» **WHAT THE TASK REQUIRES**
The string "LieSubalgebra" appears in some lines of the entries that follow; copy each such line.

Stored data
import Mathlib.Algebra.Lie.Weights.RootSystem
import Mathlib.Algebra.Lie.CartanExists
import Mathlib.Algebra.Lie.CartanCriterion
import Mathlib.GroupTheory.Perm.Cycle.Type
import Mathlib.FieldTheory.IsAlgClosed.AlgebraicClosure
import Literature.Algebra.Lie.KillingBaseChange
import HarnessLib

/-!
# A semisimple Lie algebra has dimension `rank + #roots`, with `#roots` even and `≥ 2·rank`; hence its dimension is not `1, 2, 4, 5` or `7`

Topic `Literature/Algebra/Lie`. Theorems only (no definition, no named fact, D-0026), in Mathlib's vocabulary
(`LieAlgebra.IsKilling`, `LieSubalgebra.IsCartanSubalgebra`, `LieModule.Weight`, `LieAlgebra.rootSpace`,
`LieSubalgebra.root = {α | α.IsNonZero}`). Written for the cell `pub-hodgecm2` (COR-CM), seat `b27` (count-neutral own
lane MT-REDUCTIVE): the «small-dimension table» for the semisimple part of the Hodge Lie algebra of an abelian variety
(`Summits/HodgeConjecture/CorCM/MumfordTateRankSix`).

PRINTED RESULT. J. E. Humphreys, *Introduction to Lie Algebras and Representation Theory*, GTM 9, §8.1 (root space
decomposition `L = H ⊕ ⨁_{α ∈ Φ} L_α` for a semisimple `L` over an algebraically closed field of characteristic `0`),
§8.3 Prop. (a) «`Φ` spans `H*`», (b) «if `α ∈ Φ` then `-α ∈ Φ`», §8.4 Prop. (a) «`dim L_α = 1`» and (b) «the only
multiples of `α` in `Φ` are `±α`». The counting consequence `dim L = rank L + |Φ|`, `|Φ|` even, `|Φ| ≥ 2·rank L` and the
resulting exclusion of the dimensions `1, 2, 4, 5, 7` is folklore (the smallest semisimple Lie algebras have dimensions
`3, 6, 8, 9, 10, …`).

RESULTS (namespace `Literature.Algebra.Lie.SemisimpleSmallDimension`). Over an algebraically closed field `K` of
characteristic `0`, `L` finite-dimensional with non-degenerate Killing form, `H` a (splitting) Cartan subalgebra:
* `finrank_eq_finrank_cartan_add_card_root` — `dim L = dim H + #roots` (Mathlib's root space decomposition
  `LieModule.iSup_genWeightSpace_eq_top'` / `iSupIndep_genWeightSpace'`, `rootSpace_zero_eq`, `finrank_rootSpace_eq_one`);
* `card_root_eq_zero_of_finrank_cartan_eq_zero`; `even_card_root` (`α ↦ -α` is a fixed-point-free involution);
  `two_mul_finrank_cartan_le_card_root` (the roots span `H*`, and a basis of roots is disjoint from its negative);
  `card_root_eq_two_of_finrank_cartan_eq_one` (`LieAlgebra.IsKilling.eq_neg_or_eq_of_eq_smul`: in rank one `Φ = {±α}`);
* **`finrank_ne_of_isKilling_of_isAlgClosed`** — `dim L ∉ {1, 2, 4, 5, 7}`;
* over ANY field of characteristic `0` (base change to the algebraic closure, `KillingBaseChange.isKilling_baseChange`):
  **`finrank_ne_of_isKilling`**, **`finrank_ne_of_hasTrivialRadical`** (Cartan's criterion
  `LieAlgebra.HasTrivialRadical.instIsKilling`), `three_le_finrank_of_hasTrivialRadical` (a non-zero semisimple Lie
  algebra has dimension `≥ 3`, and dimension `≥ 6` unless it is `3`).

## References

* [Humphreys1972] J. E. Humphreys, *Introduction to Lie Algebras and Representation Theory*, GTM 9 (1972), §8.1,
  §8.3–§8.4.
-/

namespace Literature.Algebra.Lie
/-- **`hTRANSτ` FOR ONE `(L, μ, ξ, μω)` FROM {`hEXI`, (T_∞)}** (`μω` unitary): §1 ∘ §2. [cite: MoeglinWaldspurger1995, II.1.5, V.3.13] [cite: BorelJacquet1979, §4.1] -/
theorem hTRANSτ_of_exports_of_arch (hμu : μω.IsUnitary)
    (hEXI : ∀ (U₁ : Subgroup ↥(finAdelic (↥(maximalRealSubfield L)) L (IsCMField.complexConj L) 3 ((StdForm.antidiagonal 3).over L))), IsTauLevel L U₁ → ∀ (ψ : (quasiSplit (↥(maximalRealSubfield L)) L (IsCMField.complexConj L) 3).Adelic → ℂ),
      ψ ∈ chiSectionSpacePair (ξ.bcη⁻¹ * ξ.bcψ⁻¹ * μω) ξ.ψ (tauLevel L U₁) ((1 : ↥(tauLevel L U₁) →* ℂ) : ↥(tauLevel L U₁) → ℂ) → Continuous ψ → IsArchFinite L ψ →
      ∃ (Ec : ℂ → (quasiSplit (↥(maximalRealSubfield L)) L (IsCMField.complexConj L) 3).Adelic → ℂ) (Sp : Finset ℂ) (_ : ∀ s ∈ Sp, s.im = 0 ∧ 1 < s.re ∧ s.re ≤ 2)
        (_ : ∀ g, DifferentiableOn ℂ (fun z => Ec z g) ({z : ℂ | 1 < z.re} \ (↑Sp : Set ℂ))) (_ : ∀ z : ℂ, 2 < z.re → Ec z = eisensteinSeriesU (flatSectionU ψ z))
        (Fp : (quasiSplit (↥(maximalRealSubfield L)) L (IsCMField.complexConj L) 3).Adelic → ℂ → ℂ) (_ : ∀ g, AnalyticAt ℂ (Fp g) ((3 : ℂ) / 2)) (_ : ∀ g, Fp g =ᶠ[𝓝[≠] ((3 : ℂ) / 2)] fun z => (z - (3 : ℂ) / 2) * Ec z g)
        (f : (quasiSplit (↥(maximalRealSubfield L)) L (IsCMField.complexConj L) 3).L2 μ), (f : (quasiSplit (↥(maximalRealSubfield L)) L (IsCMField.complexConj L) 3).automorphicQuotient → ℂ) =ᵐ[μ] fun x => Fp (Quotient.out (x : (quasiSplit (↥(maximalRealSubfield L)) L (IsCMField.complexConj L) 3).Adelic ⧸ (quasiSplit (↥(maximalRealSubfield L)) L (IsCMField.complexConj L) 3).quotientSubgroup))⁻¹ ((3 : ℂ) / 2))
    (harch : ∀ (U₀ : Subgroup ↥(finAdelic (↥(maximalRealSubfield L)) L (IsCMField.complexConj L) 3 ((StdForm.antidiagonal 3).over L))), IsTauLevel L U₀ → ∀ f ∈ resGMidAtomGenτ L μ ξ μω U₀, ∀ a : ↥(arch (↥(maximalRealSubfield L)) L (IsCMField.complexConj L) 3 ((StdForm.antidiagonal 3).over L)),
      ((quasiSplit (↥(maximalRealSubfield L)) L (IsCMField.complexConj L) 3).rightRegular μ) (archToAdelic (↥(maximalRealSubfield L)) L (IsCMField.complexConj L) 3 ((StdForm.antidiagonal 3).over L) a) f ∈ (Submodule.span ℂ (⋃ (U₀ : Subgroup ↥(finAdelic (↥(maximalRealSubfield L)) L (IsCMField.complexConj L) 3 ((StdForm.antidiagonal 3).over L))) (_ : IsTauLevel L U₀), resGMidAtomGenτ L μ ξ μω U₀)).topologicalClosure) :
    ∀ g : (quasiSplit (↥(maximalRealSubfield L)) L (IsCMField.complexConj L) 3).Adelic, ∀ f ∈ (⋃ (U₀ : Subgroup ↥(finAdelic (↥(maximalRealSubfield L)) L (IsCMField.complexConj L) 3 ((StdForm.antidiagonal 3).over L))) (_ : IsTauLevel L U₀), resGMidAtomGenτ L μ ξ μω U₀),
      ((quasiSplit (↥(maximalRealSubfield L)) L (IsCMField.complexConj L) 3).rightRegular μ) g f ∈ (Submodule.span ℂ (⋃ (U₀ : Subgroup ↥(finAdelic (↥(maximalRealSubfield L)) L (IsCMField.complexConj L) 3 ((StdForm.antidiagonal 3).over L))) (_ : IsTauLevel L U₀), resGMidAtomGenτ L μ ξ μω U₀)).topologicalClosure :=
  hTRANSτ_of_fin_of_arch L μ ξ μω (fun _ hU₀ _ hf b => rightRegular_finAdelic_apply_mem_span_of_exports L μ ξ μω hμu hEXI hU₀ hf b) harch

end Main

» **SOLUTION TO THIS TASK**
(`LieAlgebra.IsKilling`, `LieSubalgebra.IsCartanSubalgebra`, `LieModule.Weight`, `LieAlgebra.rootSpace`,
`LieSubalgebra.root = {α | α.IsNonZero}`). Written for the cell `pub-hodgecm2` (COR-CM), seat `b27` (count-neutral own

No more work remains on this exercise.